What this task involves
Take the entries that follow and write them out again, word for word.

Task inputs START

import Literature.MathematicalPhysics.QuantumLattice.HubbardFermiSeaTangentRowsDiluteFarTPrime
import Literature.MathematicalPhysics.QuantumLattice.HubbardFermiSeaTangentRowsQuarterFilling
import Literature.MathematicalPhysics.QuantumLattice.HubbardNNNHoppingEnergyDensityMonotone
import Summits.Ventures.CertifiedManyBodySolver.Certificates.HubbardSquare_n1_deepSheet_farColumnFloors_E
import Summits.Ventures.CertifiedManyBodySolver.Certificates.HubbardSquare_n1_deepSheet_farColumnFloors_F
import Summits.Ventures.CertifiedManyBodySolver.Certificates.HubbardSquare_n1_deepSheet_farColumnFloors_G
import Summits.Ventures.CertifiedManyBodySolver.Certificates.HubbardSquare_n1_deepSheet_farColumnFloors_K5a
import Summits.Ventures.CertifiedManyBodySolver.Certificates.HubbardSquare_n1_deepSheet_farColumnFloors_K5b
import Summits.Ventures.CertifiedManyBodySolver.Certificates.HubbardSquare_n1_deepSheet_farColumnFloors_K5c
import Summits.Ventures.CertifiedManyBodySolver.Certificates.HubbardSquare_n1_deepSheet_farColumnFloors_K5d
import Summits.Ventures.CertifiedManyBodySolver.Certificates.HubbardSquare_n1o2_farstrip_lower_jensen606_674_649
import Summits.Ventures.CertifiedManyBodySolver.Certificates.HubbardSquare_n7o8_TKT_obliqueStation_splitPlane_r554_r555_r590
import Summits.Ventures.CertifiedManyBodySolver.Certificates.HubbardSquare_n7o8_splitPlane2_stage2_byName_discharge
import Summits.Ventures.CertifiedManyBodySolver.Certificates.HubbardSquare_n7o8_splitPlaneQ1_byName_readers
import Summits.Ventures.CertifiedManyBodySolver.Certificates.HubbardTTPrime_polarizedBandCaps_kernelA
import Summits.Ventures.CertifiedManyBodySolver.Observables.PhaseSeparationExclusionBox
import Summits.Ventures.CertifiedManyBodySolver.Observables.PhaseSeparationExclusionBoxThermalFreeDilute
import Summits.Ventures.CertifiedManyBodySolver.Observables.PhaseSeparationExclusionFarNearCornerColumns
import Summits.Ventures.CertifiedManyBodySolver.Observables.PhaseSeparationExclusionFarQuarterNodes
import Summits.Ventures.CertifiedManyBodySolver.Observables.PhaseSeparationExclusionHalfFillingColumnU5
import Summits.Ventures.CertifiedManyBodySolver.Observables.PhaseSeparationExclusionHolePlaneCap
import Summits.Ventures.CertifiedManyBodySolver.Observables.PhaseSeparationExclusionMidSegmentCapThermal
import Summits.Ventures.CertifiedManyBodySolver.Observables.PhaseSeparationExclusionMidSegmentCapThermalFarPlanes
import Summits.Ventures.CertifiedManyBodySolver.Observables.PhaseSeparationExclusionNearStripElectronSideColumns
import Summits.Ventures.CertifiedManyBodySolver.Observables.PhaseSeparationExclusionQuarterConvexFloor
import Summits.Ventures.CertifiedManyBodySolver.Observables.PhaseSeparationExclusionSplitPlaneSevenEighthsCap
import Summits.Ventures.CertifiedManyBodySolver.Observables.PhaseSeparationExclusionStripPolCaps
import Summits.Ventures.CertifiedManyBodySolver.Observables.PhaseSeparationExclusionTPrimeStripEXT5
import Summits.Ventures.CertifiedManyBodySolver.Observables.PhaseSeparationExclusionVirtualColumns
import Summits.Ventures.CertifiedManyBodySolver.Observables.PhaseSeparationExclusionWitnessSplitCap597
import HarnessLib
import HarnessLib.Audit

Task inputs END

Exercise response
import Literature.MathematicalPhysics.QuantumLattice.HubbardFermiSeaTangentRowsDiluteFarTPrime
import Literature.MathematicalPhysics.QuantumLattice.HubbardFermiSeaTangentRowsQuarterFilling
import Literature.MathematicalPhysics.QuantumLattice.HubbardNNNHoppingEnergyDensityMonotone
import Summits.Ventures.CertifiedManyBodySolver.Certificates.HubbardSquare_n1_deepSheet_farColumnFloors_E
import Summits.Ventures.CertifiedManyBodySolver.Certificates.HubbardSquare_n1_deepSheet_farColumnFloors_F
import Summits.Ventures.CertifiedManyBodySolver.Certificates.HubbardSquare_n1_deepSheet_farColumnFloors_G
import Summits.Ventures.CertifiedManyBodySolver.Certificates.HubbardSquare_n1_deepSheet_farColumnFloors_K5a
import Summits.Ventures.CertifiedManyBodySolver.Certificates.HubbardSquare_n1_deepSheet_farColumnFloors_K5b
import Summits.Ventures.CertifiedManyBodySolver.Certificates.HubbardSquare_n1_deepSheet_farColumnFloors_K5c
import Summits.Ventures.CertifiedManyBodySolver.Certificates.HubbardSquare_n1_deepSheet_farColumnFloors_K5d
import Summits.Ventures.CertifiedManyBodySolver.Certificates.HubbardSquare_n1o2_farstrip_lower_jensen606_674_649
import Summits.Ventures.CertifiedManyBodySolver.Certificates.HubbardSquare_n7o8_TKT_obliqueStation_splitPlane_r554_r555_r590
import Summits.Ventures.CertifiedManyBodySolver.Certificates.HubbardSquare_n7o8_splitPlane2_stage2_byName_discharge
import Summits.Ventures.CertifiedManyBodySolver.Certificates.HubbardSquare_n7o8_splitPlaneQ1_byName_readers
import Summits.Ventures.CertifiedManyBodySolver.Certificates.HubbardTTPrime_polarizedBandCaps_kernelA
import Summits.Ventures.CertifiedManyBodySolver.Observables.PhaseSeparationExclusionBox
import Summits.Ventures.CertifiedManyBodySolver.Observables.PhaseSeparationExclusionBoxThermalFreeDilute
import Summits.Ventures.CertifiedManyBodySolver.Observables.PhaseSeparationExclusionFarNearCornerColumns
import Summits.Ventures.CertifiedManyBodySolver.Observables.PhaseSeparationExclusionFarQuarterNodes
import Summits.Ventures.CertifiedManyBodySolver.Observables.PhaseSeparationExclusionHalfFillingColumnU5
import Summits.Ventures.CertifiedManyBodySolver.Observables.PhaseSeparationExclusionHolePlaneCap
import Summits.Ventures.CertifiedManyBodySolver.Observables.PhaseSeparationExclusionMidSegmentCapThermal
import Summits.Ventures.CertifiedManyBodySolver.Observables.PhaseSeparationExclusionMidSegmentCapThermalFarPlanes
import Summits.Ventures.CertifiedManyBodySolver.Observables.PhaseSeparationExclusionNearStripElectronSideColumns
import Summits.Ventures.CertifiedManyBodySolver.Observables.PhaseSeparationExclusionQuarterConvexFloor
import Summits.Ventures.CertifiedManyBodySolver.Observables.PhaseSeparationExclusionSplitPlaneSevenEighthsCap
import Summits.Ventures.CertifiedManyBodySolver.Observables.PhaseSeparationExclusionStripPolCaps
import Summits.Ventures.CertifiedManyBodySolver.Observables.PhaseSeparationExclusionTPrimeStripEXT5
import Summits.Ventures.CertifiedManyBodySolver.Observables.PhaseSeparationExclusionVirtualColumns
import Summits.Ventures.CertifiedManyBodySolver.Observables.PhaseSeparationExclusionWitnessSplitCap597
import HarnessLib
import HarnessLib.Audit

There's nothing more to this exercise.